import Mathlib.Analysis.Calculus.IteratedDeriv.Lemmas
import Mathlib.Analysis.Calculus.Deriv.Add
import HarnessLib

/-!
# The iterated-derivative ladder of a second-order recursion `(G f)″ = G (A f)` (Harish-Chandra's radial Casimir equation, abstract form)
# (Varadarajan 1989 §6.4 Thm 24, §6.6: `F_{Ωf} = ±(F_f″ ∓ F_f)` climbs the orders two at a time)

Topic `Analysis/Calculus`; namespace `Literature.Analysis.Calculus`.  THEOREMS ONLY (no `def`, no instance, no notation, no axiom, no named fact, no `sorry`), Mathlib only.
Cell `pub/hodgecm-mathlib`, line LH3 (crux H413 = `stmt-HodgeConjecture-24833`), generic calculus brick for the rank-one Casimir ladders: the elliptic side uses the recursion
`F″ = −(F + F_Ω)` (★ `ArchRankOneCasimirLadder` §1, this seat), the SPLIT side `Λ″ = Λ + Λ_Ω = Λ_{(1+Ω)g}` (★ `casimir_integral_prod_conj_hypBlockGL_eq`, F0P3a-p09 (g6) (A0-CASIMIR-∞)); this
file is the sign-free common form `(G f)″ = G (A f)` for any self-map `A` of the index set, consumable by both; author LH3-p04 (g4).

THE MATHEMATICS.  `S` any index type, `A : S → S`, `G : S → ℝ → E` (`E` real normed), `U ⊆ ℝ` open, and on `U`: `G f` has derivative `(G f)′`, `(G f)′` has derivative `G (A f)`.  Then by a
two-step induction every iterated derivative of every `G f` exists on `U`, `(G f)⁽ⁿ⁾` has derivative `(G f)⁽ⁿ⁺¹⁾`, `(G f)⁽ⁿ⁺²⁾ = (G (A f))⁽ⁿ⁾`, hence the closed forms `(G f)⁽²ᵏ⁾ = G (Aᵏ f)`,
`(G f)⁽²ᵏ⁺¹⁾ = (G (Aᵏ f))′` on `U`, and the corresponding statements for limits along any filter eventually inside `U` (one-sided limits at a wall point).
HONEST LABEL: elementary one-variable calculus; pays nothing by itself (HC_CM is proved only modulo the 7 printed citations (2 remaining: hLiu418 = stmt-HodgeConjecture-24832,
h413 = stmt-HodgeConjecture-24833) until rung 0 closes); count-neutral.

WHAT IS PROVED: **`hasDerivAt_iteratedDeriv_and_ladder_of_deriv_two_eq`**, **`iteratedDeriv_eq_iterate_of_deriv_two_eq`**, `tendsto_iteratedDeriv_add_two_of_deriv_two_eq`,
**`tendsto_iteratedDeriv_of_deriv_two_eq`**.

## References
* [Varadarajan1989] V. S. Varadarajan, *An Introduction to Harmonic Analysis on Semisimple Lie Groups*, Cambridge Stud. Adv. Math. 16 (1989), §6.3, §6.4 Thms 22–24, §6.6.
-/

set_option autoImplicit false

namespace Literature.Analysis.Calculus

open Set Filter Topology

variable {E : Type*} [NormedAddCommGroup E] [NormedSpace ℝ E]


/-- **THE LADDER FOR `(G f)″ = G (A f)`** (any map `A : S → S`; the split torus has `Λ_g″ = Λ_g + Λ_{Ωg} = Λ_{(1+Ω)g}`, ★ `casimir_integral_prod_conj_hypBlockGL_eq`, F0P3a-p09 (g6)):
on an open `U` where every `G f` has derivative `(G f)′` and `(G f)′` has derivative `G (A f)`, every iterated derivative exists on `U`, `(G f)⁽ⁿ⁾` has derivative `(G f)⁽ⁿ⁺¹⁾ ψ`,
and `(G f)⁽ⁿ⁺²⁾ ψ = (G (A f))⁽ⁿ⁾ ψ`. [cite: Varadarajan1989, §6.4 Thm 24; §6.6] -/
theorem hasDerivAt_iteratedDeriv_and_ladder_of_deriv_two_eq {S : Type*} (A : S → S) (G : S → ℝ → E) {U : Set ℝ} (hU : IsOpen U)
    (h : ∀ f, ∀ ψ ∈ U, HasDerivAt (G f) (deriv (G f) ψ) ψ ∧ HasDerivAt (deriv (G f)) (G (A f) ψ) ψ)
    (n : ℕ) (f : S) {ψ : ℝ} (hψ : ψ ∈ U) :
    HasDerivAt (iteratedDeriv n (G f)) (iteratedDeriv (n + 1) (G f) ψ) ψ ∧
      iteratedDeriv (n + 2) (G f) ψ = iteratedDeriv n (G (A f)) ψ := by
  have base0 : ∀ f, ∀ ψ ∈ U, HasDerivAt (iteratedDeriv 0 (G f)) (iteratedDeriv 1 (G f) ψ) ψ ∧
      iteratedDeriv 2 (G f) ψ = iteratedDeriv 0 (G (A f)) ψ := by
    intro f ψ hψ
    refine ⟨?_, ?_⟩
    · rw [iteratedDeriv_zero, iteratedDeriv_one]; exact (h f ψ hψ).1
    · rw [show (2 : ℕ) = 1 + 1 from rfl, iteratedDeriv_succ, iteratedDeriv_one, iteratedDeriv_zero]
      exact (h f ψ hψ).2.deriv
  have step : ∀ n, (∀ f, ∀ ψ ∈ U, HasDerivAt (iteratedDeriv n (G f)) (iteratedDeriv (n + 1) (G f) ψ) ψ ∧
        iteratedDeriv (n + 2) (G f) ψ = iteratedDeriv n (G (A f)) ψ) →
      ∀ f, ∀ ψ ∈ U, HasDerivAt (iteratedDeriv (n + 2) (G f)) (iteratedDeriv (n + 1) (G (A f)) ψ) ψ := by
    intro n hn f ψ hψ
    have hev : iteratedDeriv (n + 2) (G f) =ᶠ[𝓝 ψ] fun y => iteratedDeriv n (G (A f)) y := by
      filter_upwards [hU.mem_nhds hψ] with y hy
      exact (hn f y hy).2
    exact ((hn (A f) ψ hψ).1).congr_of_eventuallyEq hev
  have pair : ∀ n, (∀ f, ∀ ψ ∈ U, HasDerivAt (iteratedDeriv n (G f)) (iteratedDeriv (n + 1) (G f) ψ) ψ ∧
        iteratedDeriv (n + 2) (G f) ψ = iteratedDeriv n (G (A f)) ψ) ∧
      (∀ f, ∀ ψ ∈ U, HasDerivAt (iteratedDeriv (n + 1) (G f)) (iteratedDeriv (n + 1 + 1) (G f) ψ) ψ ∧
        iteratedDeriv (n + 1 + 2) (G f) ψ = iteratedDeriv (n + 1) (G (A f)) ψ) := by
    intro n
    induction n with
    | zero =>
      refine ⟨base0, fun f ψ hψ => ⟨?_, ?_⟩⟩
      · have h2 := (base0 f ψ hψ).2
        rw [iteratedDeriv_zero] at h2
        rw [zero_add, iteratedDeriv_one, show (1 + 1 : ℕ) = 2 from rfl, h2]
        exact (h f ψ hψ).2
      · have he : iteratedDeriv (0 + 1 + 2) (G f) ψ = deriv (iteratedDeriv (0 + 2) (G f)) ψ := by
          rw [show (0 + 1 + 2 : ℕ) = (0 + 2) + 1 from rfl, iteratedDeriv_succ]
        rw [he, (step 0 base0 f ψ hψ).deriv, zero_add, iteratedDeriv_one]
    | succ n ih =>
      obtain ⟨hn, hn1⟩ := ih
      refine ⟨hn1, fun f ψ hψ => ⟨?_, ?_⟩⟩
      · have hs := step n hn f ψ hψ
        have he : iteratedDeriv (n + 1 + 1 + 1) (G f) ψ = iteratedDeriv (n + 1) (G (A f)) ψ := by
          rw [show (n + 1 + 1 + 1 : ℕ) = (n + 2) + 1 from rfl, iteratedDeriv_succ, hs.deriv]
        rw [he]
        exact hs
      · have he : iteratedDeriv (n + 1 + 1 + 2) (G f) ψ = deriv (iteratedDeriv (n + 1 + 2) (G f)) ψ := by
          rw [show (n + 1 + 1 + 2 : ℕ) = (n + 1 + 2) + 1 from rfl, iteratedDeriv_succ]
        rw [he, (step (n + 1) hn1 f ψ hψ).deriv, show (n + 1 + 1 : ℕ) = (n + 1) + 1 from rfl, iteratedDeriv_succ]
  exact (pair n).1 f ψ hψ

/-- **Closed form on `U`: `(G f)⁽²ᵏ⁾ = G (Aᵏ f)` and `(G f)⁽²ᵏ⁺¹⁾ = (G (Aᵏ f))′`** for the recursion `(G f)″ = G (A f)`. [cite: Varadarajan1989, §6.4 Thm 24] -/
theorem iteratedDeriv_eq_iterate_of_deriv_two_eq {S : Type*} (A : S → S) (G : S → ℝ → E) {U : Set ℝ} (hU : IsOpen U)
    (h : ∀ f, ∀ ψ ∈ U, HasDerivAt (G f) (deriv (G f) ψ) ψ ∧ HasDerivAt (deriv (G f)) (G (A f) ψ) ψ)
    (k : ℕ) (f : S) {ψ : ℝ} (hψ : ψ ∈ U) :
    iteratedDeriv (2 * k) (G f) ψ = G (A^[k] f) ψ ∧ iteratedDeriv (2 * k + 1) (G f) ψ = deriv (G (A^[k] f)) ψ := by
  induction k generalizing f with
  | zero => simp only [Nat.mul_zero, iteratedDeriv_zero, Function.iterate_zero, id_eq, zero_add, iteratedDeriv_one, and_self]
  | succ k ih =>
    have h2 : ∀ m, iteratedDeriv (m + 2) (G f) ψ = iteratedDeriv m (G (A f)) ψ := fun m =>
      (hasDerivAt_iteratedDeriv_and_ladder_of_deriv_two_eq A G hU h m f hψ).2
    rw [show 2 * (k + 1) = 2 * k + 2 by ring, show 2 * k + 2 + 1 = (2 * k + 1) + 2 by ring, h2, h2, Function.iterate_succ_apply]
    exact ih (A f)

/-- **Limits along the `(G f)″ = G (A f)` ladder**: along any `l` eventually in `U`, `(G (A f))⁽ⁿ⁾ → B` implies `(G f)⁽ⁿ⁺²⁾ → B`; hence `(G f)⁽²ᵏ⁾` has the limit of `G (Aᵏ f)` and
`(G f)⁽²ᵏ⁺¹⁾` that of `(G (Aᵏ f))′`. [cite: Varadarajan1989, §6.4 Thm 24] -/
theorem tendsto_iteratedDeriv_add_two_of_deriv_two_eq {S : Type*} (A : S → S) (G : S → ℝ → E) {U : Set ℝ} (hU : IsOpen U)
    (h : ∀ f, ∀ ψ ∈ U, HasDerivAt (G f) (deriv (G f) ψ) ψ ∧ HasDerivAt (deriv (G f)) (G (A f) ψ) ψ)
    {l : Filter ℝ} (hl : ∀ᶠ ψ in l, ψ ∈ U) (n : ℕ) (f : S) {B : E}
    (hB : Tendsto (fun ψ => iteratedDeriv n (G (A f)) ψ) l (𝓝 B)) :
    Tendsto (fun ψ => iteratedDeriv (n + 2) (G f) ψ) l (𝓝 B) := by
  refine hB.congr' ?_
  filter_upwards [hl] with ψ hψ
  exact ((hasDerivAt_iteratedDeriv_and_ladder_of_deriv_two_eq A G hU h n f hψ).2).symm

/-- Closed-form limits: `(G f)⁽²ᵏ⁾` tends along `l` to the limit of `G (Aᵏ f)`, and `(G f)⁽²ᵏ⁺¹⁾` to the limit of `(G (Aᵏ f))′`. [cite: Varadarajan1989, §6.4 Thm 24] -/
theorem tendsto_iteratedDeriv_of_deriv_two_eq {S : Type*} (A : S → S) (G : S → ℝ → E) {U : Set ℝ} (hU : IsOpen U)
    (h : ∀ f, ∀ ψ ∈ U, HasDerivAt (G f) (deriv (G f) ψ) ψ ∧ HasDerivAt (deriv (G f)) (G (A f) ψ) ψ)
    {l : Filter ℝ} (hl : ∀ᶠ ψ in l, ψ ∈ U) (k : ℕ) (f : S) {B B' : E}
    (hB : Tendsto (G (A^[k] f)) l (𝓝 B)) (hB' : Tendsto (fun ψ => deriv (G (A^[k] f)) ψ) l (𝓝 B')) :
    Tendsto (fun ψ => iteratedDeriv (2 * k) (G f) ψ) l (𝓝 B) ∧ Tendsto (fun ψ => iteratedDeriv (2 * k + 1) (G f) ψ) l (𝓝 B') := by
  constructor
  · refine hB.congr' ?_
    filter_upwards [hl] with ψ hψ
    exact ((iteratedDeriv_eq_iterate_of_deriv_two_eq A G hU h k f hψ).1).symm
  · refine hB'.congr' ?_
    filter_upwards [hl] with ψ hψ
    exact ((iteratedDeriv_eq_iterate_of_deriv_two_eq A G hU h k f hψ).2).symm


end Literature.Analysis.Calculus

--------------------------------------------------

▶ **Exercise**: Write out each line exactly, beginning at the one with "Tendsto (fun ψ => iteratedDeriv (n" and ending at the final line of the records above, with nothing added.

▶ **Finished task**:
    Tendsto (fun ψ => iteratedDeriv (n + 2) (G f) ψ) l (𝓝 B) := by
  refine hB.congr' ?_
  filter_upwards [hl] with ψ hψ
  exact ((hasDerivAt_iteratedDeriv_and_ladder_of_deriv_two_eq A G hU h n f hψ).2).symm

/-- Closed-form limits: `(G f)⁽²ᵏ⁾` tends along `l` to the limit of `G (Aᵏ f)`, and `(G f)⁽²ᵏ⁺¹⁾` to the limit of `(G (Aᵏ f))′`. [cite: Varadarajan1989, §6.4 Thm 24] -/
theorem tendsto_iteratedDeriv_of_deriv_two_eq {S : Type*} (A : S → S) (G : S → ℝ → E) {U : Set ℝ} (hU : IsOpen U)
    (h : ∀ f, ∀ ψ ∈ U, HasDerivAt (G f) (deriv (G f) ψ) ψ ∧ HasDerivAt (deriv (G f)) (G (A f) ψ) ψ)
    {l : Filter ℝ} (hl : ∀ᶠ ψ in l, ψ ∈ U) (k : ℕ) (f : S) {B B' : E}
    (hB : Tendsto (G (A^[k] f)) l (𝓝 B)) (hB' : Tendsto (fun ψ => deriv (G (A^[k] f)) ψ) l (𝓝 B')) :
    Tendsto (fun ψ => iteratedDeriv (2 * k) (G f) ψ) l (𝓝 B) ∧ Tendsto (fun ψ => iteratedDeriv (2 * k + 1) (G f) ψ) l (𝓝 B') := by
  constructor
  · refine hB.congr' ?_
    filter_upwards [hl] with ψ hψ
    exact ((iteratedDeriv_eq_iterate_of_deriv_two_eq A G hU h k f hψ).1).symm
  · refine hB'.congr' ?_
    filter_upwards [hl] with ψ hψ
    exact ((iteratedDeriv_eq_iterate_of_deriv_two_eq A G hU h k f hψ).2).symm


end Literature.Analysis.Calculus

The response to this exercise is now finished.